- WHAT THIS TASK INVOLVES
Print each entry exactly, all the way through.

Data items
——

/-- [folklore] **UNCONDITIONAL AT an1's CLOSED (0.4) RECORD `symTablesAn1S2 3 Lc cΛ`** (the tables of ROOT M″ ∕ M‴'s literal `JsB12CombShSym hLc N (symTablesAn1S2 3 Lc cΛ) cΛ cB`;
(S-V)⁰⁴ = an1's `SymAveragingWardRootedStencils.divV_symVhSAt_eq_conjV_ctr`): for every level `j`, root `ρ′`, fine site `u`,
`divV (e3OfK Lc (GcombSh Lc j) (JsB12CombSh0 hLc N (symTablesAn1S2 3 Lc cΛ) cΛ cB j).S) u = ½ • conjV (E2 3 Lc (j+1)) (diagK (legInd ρ′ u))`.
HONEST: the stencil (infinite-lattice, per-site) gauge letter of the literal's form slot; the torus `k1` row is its periodisation (the road's); nothing of Bałaban's asserted; NOT D1. -/
theorem divV_formSlot_JsB12CombSh0_an1TablesS2 (hLc : Odd Lc) (N : ℕ) (cΛ cB : ℝ) :
    ∀ (j : ℕ) (ρ' u : Fin 4 → ℤ),
      divV (e3OfK Lc (GcombSh (d := 3) Lc j) (JsB12CombSh0 hLc N (symTablesAn1S2 3 Lc cΛ) cΛ cB j).S) u =
        (1 / 2 : ℝ) • conjV (E2 3 Lc (j + 1)) (diagK (legInd ρ' u)) :=
  divV_formSlot_JsB12CombSh0 hLc N (symTablesAn1S2 3 Lc cΛ) cΛ cB (fun u => by
    rw [symTablesAn1S2_def]
    exact divV_symVhSAt_eq_conjV_ctr (d := 3) (one_le_of_neZero Lc) u)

——

- EXERCISE RESPONSE
/-- [folklore] **UNCONDITIONAL AT an1's CLOSED (0.4) RECORD `symTablesAn1S2 3 Lc cΛ`** (the tables of ROOT M″ ∕ M‴'s literal `JsB12CombShSym hLc N (symTablesAn1S2 3 Lc cΛ) cΛ cB`;
(S-V)⁰⁴ = an1's `SymAveragingWardRootedStencils.divV_symVhSAt_eq_conjV_ctr`): for every level `j`, root `ρ′`, fine site `u`,
`divV (e3OfK Lc (GcombSh Lc j) (JsB12CombSh0 hLc N (symTablesAn1S2 3 Lc cΛ) cΛ cB j).S) u = ½ • conjV (E2 3 Lc (j+1)) (diagK (legInd ρ′ u))`.
HONEST: the stencil (infinite-lattice, per-site) gauge letter of the literal's form slot; the torus `k1` row is its periodisation (the road's); nothing of Bałaban's asserted; NOT D1. -/
theorem divV_formSlot_JsB12CombSh0_an1TablesS2 (hLc : Odd Lc) (N : ℕ) (cΛ cB : ℝ) :
    ∀ (j : ℕ) (ρ' u : Fin 4 → ℤ),
      divV (e3OfK Lc (GcombSh (d := 3) Lc j) (JsB12CombSh0 hLc N (symTablesAn1S2 3 Lc cΛ) cΛ cB j).S) u =
        (1 / 2 : ℝ) • conjV (E2 3 Lc (j + 1)) (diagK (legInd ρ' u)) :=
  divV_formSlot_JsB12CombSh0 hLc N (symTablesAn1S2 3 Lc cΛ) cΛ cB (fun u => by
    rw [symTablesAn1S2_def]
    exact divV_symVhSAt_eq_conjV_ctr (d := 3) (one_le_of_neZero Lc) u)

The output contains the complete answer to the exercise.